*Material shown*:
--
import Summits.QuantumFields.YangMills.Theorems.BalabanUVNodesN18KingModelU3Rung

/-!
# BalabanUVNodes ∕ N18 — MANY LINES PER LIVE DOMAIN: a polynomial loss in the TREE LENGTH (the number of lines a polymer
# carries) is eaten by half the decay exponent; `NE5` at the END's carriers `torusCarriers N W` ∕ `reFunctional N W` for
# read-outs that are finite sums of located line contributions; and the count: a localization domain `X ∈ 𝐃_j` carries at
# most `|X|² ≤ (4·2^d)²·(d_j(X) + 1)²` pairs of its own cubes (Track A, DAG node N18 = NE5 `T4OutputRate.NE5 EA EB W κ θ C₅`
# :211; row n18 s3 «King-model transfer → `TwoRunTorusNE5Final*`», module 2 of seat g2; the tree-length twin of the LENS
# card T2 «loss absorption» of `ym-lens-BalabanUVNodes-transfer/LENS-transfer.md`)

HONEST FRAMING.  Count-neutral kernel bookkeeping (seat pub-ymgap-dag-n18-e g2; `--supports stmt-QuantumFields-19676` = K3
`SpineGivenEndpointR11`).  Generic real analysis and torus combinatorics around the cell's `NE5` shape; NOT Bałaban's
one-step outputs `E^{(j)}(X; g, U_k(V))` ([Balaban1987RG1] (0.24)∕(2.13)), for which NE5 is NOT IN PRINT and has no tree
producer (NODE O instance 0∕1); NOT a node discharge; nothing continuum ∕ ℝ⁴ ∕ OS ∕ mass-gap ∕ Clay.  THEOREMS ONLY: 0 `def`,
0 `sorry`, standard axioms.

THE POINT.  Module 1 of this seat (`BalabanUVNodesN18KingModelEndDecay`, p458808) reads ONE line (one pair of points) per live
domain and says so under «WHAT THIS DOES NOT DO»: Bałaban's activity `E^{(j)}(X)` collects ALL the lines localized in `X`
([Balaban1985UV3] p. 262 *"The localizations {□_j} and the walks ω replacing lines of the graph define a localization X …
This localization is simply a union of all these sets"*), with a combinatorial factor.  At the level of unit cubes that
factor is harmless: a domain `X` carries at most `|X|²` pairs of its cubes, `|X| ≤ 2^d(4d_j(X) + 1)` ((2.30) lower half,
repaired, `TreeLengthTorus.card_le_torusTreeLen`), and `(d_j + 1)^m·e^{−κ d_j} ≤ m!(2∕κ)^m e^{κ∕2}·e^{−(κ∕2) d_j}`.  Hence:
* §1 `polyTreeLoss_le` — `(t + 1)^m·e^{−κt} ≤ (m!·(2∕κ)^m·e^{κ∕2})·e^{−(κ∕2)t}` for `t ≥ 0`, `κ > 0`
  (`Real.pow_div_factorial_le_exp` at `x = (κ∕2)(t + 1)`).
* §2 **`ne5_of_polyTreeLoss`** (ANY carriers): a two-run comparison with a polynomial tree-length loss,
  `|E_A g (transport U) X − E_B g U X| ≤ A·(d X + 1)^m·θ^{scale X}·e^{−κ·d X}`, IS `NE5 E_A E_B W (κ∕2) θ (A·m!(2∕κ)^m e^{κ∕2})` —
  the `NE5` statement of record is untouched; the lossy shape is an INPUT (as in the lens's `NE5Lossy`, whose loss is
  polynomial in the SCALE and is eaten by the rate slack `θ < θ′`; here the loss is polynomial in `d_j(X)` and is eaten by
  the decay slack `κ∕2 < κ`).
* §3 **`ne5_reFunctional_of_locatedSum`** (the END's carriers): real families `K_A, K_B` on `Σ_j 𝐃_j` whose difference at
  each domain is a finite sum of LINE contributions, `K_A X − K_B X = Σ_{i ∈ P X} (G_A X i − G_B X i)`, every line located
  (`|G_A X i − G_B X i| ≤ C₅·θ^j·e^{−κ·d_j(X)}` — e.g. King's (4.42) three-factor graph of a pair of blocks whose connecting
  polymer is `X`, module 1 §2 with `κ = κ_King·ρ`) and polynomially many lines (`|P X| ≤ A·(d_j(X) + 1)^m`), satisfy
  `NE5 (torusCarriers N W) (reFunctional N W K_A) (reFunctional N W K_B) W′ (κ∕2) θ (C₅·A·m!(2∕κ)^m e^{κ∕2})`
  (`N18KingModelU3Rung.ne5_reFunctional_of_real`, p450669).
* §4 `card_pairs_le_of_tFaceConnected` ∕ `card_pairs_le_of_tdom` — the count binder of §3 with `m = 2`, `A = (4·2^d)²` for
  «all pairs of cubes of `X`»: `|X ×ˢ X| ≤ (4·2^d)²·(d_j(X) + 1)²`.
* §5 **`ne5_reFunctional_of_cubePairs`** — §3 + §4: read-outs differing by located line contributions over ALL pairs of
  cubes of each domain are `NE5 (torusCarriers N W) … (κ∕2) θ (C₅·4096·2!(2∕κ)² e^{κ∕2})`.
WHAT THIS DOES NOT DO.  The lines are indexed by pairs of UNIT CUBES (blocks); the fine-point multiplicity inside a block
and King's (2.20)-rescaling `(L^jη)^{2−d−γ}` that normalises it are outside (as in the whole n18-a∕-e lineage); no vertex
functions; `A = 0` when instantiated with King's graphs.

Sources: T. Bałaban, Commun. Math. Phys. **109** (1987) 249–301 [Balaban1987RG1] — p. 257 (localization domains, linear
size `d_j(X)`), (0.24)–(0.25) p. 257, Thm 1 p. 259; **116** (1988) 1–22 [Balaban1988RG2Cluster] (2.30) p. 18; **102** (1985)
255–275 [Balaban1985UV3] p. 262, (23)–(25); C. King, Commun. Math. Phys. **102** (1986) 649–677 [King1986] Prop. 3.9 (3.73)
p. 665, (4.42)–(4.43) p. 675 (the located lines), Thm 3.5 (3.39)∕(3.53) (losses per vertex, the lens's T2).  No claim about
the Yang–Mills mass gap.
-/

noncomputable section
--
*What to work on*:
Scan the records above for the word "half" and return every line where it occurs.

*Solution to this task*:
# carries) is eaten by half the decay exponent; `NE5` at the END's carriers `torusCarriers N W` ∕ `reFunctional N W` for
factor is harmless: a domain `X` carries at most `|X|²` pairs of its cubes, `|X| ≤ 2^d(4d_j(X) + 1)` ((2.30) lower half,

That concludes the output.